[DATA FOR THIS TASK]

□ □ □ □

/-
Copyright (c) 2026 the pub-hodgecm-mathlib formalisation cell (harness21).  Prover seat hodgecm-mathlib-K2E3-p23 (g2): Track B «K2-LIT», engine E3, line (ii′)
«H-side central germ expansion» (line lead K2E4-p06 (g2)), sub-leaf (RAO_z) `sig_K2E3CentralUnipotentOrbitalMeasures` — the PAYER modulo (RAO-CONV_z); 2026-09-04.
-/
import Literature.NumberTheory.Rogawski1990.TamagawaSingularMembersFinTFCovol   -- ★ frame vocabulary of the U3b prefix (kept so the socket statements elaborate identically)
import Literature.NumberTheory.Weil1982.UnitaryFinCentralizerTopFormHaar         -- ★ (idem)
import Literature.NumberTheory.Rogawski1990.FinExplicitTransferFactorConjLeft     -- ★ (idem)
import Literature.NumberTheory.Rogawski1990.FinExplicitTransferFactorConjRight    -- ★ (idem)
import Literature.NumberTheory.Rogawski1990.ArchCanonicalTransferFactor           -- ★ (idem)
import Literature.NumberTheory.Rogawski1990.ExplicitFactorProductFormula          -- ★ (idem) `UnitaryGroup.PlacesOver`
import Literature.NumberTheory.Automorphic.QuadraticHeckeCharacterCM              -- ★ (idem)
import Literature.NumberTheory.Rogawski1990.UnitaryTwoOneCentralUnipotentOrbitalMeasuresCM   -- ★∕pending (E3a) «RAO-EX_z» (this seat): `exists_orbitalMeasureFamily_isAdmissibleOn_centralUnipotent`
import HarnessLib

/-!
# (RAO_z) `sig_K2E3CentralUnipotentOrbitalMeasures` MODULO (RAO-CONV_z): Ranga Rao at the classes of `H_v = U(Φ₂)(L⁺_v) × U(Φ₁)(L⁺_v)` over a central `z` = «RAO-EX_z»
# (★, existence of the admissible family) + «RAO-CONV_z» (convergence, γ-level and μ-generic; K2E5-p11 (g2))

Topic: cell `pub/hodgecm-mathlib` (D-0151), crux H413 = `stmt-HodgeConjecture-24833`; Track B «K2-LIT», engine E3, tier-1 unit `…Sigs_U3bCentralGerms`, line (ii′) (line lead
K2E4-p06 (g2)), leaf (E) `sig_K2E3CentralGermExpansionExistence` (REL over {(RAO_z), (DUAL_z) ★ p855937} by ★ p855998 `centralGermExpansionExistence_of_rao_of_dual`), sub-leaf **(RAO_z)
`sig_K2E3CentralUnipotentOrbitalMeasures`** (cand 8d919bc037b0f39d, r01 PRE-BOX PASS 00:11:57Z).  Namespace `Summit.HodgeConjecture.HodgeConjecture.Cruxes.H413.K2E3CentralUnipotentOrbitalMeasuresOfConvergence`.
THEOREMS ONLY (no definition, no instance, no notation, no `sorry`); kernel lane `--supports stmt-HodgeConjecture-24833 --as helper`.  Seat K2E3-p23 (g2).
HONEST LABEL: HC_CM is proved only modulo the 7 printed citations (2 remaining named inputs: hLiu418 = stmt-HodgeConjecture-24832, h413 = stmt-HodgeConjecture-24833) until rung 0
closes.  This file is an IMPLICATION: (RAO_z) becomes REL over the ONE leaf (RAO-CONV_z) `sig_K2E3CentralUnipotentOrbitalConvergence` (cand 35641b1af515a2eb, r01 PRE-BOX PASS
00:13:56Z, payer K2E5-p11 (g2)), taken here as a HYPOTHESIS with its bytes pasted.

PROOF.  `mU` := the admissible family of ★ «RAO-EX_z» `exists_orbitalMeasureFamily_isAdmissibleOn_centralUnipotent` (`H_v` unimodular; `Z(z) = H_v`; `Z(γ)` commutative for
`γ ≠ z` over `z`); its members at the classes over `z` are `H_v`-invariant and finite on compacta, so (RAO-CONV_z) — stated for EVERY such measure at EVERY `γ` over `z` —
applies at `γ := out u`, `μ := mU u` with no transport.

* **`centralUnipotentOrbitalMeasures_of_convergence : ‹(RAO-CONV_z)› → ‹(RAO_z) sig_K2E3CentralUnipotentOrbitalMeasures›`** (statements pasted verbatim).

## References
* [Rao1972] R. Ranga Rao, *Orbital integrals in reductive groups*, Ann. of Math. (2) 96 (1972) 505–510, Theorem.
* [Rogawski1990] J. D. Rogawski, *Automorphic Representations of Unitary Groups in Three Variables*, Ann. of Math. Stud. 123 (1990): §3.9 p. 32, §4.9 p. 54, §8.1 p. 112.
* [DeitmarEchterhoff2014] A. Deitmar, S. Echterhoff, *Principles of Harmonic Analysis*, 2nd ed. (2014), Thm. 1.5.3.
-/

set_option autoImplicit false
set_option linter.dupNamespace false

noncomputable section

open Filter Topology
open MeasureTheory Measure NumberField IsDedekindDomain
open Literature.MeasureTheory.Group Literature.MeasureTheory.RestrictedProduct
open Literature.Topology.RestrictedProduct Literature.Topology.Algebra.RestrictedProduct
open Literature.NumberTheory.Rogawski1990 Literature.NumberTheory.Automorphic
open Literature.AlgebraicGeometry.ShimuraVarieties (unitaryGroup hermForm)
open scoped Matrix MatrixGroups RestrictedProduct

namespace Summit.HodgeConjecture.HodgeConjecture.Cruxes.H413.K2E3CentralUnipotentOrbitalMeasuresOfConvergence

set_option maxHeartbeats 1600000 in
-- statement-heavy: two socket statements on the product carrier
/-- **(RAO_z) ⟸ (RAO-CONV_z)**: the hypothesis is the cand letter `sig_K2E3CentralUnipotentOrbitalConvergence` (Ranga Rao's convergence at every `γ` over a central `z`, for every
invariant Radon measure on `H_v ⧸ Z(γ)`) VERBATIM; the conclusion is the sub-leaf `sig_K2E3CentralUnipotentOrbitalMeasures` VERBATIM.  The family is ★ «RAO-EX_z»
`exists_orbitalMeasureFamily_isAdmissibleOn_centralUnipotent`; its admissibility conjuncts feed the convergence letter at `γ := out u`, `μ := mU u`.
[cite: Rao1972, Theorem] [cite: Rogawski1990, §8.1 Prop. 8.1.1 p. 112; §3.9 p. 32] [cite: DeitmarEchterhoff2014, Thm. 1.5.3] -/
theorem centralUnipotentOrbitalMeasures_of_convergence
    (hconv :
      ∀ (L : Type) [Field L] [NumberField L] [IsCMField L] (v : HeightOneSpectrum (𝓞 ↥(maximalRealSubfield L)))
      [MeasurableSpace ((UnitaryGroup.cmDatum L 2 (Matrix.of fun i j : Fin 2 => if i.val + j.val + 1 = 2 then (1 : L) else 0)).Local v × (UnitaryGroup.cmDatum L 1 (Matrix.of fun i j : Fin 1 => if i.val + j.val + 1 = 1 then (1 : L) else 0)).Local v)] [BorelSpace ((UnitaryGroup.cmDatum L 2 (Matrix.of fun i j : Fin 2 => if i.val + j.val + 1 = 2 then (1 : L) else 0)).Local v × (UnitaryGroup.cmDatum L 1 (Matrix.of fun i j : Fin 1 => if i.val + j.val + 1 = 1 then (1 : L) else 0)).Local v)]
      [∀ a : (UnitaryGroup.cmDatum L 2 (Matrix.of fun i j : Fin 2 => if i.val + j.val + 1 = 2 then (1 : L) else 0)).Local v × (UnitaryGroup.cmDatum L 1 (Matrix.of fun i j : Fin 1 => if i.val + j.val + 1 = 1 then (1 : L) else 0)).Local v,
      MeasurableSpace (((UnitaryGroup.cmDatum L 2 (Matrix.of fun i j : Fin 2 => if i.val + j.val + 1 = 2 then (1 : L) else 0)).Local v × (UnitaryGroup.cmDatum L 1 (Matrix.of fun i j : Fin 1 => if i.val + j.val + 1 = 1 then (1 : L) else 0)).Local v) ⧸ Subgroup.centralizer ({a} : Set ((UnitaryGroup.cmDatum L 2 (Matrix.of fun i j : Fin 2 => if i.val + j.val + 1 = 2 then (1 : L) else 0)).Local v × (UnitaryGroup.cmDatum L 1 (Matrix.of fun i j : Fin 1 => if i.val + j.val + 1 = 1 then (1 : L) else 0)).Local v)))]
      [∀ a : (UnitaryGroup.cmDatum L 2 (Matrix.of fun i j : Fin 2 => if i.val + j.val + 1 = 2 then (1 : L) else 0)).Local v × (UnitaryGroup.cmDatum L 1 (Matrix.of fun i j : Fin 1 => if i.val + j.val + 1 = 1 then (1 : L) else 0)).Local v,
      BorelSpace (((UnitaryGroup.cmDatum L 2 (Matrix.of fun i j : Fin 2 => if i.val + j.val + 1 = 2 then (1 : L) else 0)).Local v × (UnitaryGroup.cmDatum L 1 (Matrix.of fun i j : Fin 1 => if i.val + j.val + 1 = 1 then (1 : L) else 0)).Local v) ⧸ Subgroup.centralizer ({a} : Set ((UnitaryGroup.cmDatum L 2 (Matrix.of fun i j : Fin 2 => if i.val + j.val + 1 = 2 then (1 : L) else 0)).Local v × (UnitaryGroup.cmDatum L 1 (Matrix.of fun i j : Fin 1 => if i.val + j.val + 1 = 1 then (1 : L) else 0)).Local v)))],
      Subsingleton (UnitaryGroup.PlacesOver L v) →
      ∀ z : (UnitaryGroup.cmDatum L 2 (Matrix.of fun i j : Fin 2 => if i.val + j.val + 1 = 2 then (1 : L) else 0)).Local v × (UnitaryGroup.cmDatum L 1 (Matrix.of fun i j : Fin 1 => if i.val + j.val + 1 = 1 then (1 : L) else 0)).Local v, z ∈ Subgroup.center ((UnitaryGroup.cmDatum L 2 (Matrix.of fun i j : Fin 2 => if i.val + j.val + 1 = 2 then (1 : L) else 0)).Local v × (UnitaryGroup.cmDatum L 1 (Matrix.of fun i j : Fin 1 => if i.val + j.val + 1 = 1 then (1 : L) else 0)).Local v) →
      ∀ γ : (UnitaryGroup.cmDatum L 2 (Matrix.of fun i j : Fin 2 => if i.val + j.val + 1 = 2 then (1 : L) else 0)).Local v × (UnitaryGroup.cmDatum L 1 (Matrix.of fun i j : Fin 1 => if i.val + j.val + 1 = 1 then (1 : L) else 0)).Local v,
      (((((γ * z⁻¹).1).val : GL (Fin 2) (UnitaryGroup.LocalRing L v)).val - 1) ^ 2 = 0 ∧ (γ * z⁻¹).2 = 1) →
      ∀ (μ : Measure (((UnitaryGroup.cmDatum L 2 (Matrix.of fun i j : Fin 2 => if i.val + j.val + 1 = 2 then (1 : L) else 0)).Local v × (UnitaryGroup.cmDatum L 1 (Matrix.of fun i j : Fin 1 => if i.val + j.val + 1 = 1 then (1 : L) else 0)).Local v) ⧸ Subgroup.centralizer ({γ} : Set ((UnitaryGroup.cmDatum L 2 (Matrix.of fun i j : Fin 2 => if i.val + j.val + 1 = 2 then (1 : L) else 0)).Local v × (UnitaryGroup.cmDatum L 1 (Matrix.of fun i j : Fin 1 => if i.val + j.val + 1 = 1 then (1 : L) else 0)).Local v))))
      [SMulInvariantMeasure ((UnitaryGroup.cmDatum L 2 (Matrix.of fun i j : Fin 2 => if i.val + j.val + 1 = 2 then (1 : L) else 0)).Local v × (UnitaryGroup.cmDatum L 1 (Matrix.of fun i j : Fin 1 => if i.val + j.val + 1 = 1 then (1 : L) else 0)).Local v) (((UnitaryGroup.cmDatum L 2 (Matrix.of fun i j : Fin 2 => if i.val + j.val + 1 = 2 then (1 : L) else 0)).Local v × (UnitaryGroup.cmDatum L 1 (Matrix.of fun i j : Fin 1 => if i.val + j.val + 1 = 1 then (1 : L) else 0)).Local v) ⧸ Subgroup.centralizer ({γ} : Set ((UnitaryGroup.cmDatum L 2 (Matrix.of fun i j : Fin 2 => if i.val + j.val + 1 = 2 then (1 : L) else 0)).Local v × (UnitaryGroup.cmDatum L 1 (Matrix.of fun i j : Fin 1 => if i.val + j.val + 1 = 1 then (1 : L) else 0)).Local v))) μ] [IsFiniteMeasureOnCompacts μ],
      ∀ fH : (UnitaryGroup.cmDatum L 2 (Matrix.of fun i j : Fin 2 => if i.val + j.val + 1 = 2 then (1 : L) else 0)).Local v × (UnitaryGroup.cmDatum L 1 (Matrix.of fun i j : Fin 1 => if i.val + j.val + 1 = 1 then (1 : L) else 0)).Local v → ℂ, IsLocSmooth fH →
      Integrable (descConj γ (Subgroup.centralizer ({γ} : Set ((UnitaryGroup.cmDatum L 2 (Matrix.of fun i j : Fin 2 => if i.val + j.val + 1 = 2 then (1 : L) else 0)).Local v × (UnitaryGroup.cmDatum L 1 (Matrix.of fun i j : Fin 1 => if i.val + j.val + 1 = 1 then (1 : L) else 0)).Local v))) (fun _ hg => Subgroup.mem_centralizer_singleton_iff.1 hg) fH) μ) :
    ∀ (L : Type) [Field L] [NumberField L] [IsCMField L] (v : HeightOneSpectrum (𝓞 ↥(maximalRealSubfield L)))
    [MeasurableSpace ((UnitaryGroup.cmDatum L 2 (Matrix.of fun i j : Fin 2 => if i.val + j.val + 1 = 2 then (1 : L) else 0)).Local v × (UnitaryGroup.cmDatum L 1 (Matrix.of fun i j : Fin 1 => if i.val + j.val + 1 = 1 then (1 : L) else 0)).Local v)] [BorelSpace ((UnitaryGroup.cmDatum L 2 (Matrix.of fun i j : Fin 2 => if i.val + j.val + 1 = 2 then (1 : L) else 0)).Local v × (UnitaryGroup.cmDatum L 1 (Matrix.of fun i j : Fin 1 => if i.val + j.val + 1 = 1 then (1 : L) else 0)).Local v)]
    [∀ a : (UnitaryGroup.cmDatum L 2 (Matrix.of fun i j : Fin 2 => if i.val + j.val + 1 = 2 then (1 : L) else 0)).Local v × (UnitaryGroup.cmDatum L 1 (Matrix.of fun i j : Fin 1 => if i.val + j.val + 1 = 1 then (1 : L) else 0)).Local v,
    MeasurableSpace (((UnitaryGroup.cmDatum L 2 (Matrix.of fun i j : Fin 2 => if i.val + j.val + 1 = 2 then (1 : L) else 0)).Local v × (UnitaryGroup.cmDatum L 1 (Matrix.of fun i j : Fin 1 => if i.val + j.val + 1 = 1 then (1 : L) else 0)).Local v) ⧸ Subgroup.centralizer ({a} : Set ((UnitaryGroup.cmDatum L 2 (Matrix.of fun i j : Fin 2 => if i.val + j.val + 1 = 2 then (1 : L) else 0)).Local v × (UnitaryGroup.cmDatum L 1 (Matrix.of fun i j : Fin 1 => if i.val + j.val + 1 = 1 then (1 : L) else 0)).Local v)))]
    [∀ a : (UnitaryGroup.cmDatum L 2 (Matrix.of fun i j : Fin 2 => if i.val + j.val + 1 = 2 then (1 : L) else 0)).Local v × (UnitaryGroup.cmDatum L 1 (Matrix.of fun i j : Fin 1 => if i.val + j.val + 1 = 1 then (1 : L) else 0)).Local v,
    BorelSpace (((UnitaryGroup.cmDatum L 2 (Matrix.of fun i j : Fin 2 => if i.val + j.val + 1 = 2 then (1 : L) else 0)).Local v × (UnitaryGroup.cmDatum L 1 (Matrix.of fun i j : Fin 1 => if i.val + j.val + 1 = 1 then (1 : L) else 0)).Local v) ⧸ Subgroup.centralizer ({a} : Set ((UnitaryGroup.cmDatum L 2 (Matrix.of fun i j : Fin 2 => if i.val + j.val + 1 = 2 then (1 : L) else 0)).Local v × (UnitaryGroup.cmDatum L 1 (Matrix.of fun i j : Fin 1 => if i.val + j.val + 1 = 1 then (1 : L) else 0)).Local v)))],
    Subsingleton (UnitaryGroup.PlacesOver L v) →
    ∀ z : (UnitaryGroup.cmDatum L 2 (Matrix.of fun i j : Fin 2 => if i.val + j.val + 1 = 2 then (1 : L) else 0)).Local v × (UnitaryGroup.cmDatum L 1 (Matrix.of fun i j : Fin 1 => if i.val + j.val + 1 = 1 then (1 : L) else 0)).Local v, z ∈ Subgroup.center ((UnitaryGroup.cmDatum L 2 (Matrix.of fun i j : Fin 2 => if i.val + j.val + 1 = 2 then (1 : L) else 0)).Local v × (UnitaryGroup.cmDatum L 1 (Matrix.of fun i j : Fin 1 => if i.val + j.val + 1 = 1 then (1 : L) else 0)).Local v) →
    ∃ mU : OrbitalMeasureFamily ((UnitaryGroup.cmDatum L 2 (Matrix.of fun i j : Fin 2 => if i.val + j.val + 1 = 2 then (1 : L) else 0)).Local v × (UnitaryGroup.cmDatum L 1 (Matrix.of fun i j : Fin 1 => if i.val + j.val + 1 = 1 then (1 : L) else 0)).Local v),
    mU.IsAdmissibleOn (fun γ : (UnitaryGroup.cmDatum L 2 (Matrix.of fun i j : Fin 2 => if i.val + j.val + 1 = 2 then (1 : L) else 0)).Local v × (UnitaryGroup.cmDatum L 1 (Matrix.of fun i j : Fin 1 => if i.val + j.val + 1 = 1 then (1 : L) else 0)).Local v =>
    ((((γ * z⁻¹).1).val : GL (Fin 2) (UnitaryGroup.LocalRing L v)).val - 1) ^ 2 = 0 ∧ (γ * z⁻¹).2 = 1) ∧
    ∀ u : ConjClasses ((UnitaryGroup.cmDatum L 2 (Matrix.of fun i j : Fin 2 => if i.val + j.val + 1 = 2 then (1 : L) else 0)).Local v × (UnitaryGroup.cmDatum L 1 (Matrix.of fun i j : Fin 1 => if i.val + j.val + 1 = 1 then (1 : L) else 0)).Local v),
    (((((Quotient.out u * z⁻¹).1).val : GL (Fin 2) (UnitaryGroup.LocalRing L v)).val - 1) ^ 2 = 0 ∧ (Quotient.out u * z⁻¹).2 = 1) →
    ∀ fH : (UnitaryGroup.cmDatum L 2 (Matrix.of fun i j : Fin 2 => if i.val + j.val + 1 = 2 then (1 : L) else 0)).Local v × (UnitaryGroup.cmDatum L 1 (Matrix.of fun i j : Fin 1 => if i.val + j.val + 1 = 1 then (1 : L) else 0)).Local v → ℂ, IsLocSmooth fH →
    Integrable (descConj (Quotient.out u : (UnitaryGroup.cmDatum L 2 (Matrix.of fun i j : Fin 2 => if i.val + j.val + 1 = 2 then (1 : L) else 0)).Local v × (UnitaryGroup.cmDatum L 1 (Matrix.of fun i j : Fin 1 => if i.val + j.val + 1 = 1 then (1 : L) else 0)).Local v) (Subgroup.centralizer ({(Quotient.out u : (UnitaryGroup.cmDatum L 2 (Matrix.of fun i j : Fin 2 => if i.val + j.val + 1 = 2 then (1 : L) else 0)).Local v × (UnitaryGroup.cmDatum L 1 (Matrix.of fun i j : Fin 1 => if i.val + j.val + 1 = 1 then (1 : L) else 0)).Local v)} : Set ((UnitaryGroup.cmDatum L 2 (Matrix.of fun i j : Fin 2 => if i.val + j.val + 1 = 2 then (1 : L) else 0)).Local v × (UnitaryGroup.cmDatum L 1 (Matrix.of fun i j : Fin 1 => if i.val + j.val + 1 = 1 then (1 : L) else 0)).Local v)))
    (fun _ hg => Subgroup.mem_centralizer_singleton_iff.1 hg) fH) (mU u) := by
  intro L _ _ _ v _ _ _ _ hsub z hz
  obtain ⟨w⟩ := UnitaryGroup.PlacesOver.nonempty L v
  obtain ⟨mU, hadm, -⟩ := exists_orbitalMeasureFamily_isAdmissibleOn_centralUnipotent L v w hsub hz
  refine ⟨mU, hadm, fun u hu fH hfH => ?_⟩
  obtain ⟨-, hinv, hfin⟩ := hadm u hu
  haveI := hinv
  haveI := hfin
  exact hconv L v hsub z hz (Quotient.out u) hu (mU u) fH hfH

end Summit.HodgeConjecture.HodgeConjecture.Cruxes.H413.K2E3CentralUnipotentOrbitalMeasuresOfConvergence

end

□ □ □ □

[WHAT YOU SHOULD DO] All lines in the preceding records that hold the word "open" need to be copied.

[RESPONSE TO THE TASK]
open Filter Topology
open MeasureTheory Measure NumberField IsDedekindDomain
open Literature.MeasureTheory.Group Literature.MeasureTheory.RestrictedProduct
open Literature.Topology.RestrictedProduct Literature.Topology.Algebra.RestrictedProduct
open Literature.NumberTheory.Rogawski1990 Literature.NumberTheory.Automorphic
open Literature.AlgebraicGeometry.ShimuraVarieties (unitaryGroup hermForm)
open scoped Matrix MatrixGroups RestrictedProduct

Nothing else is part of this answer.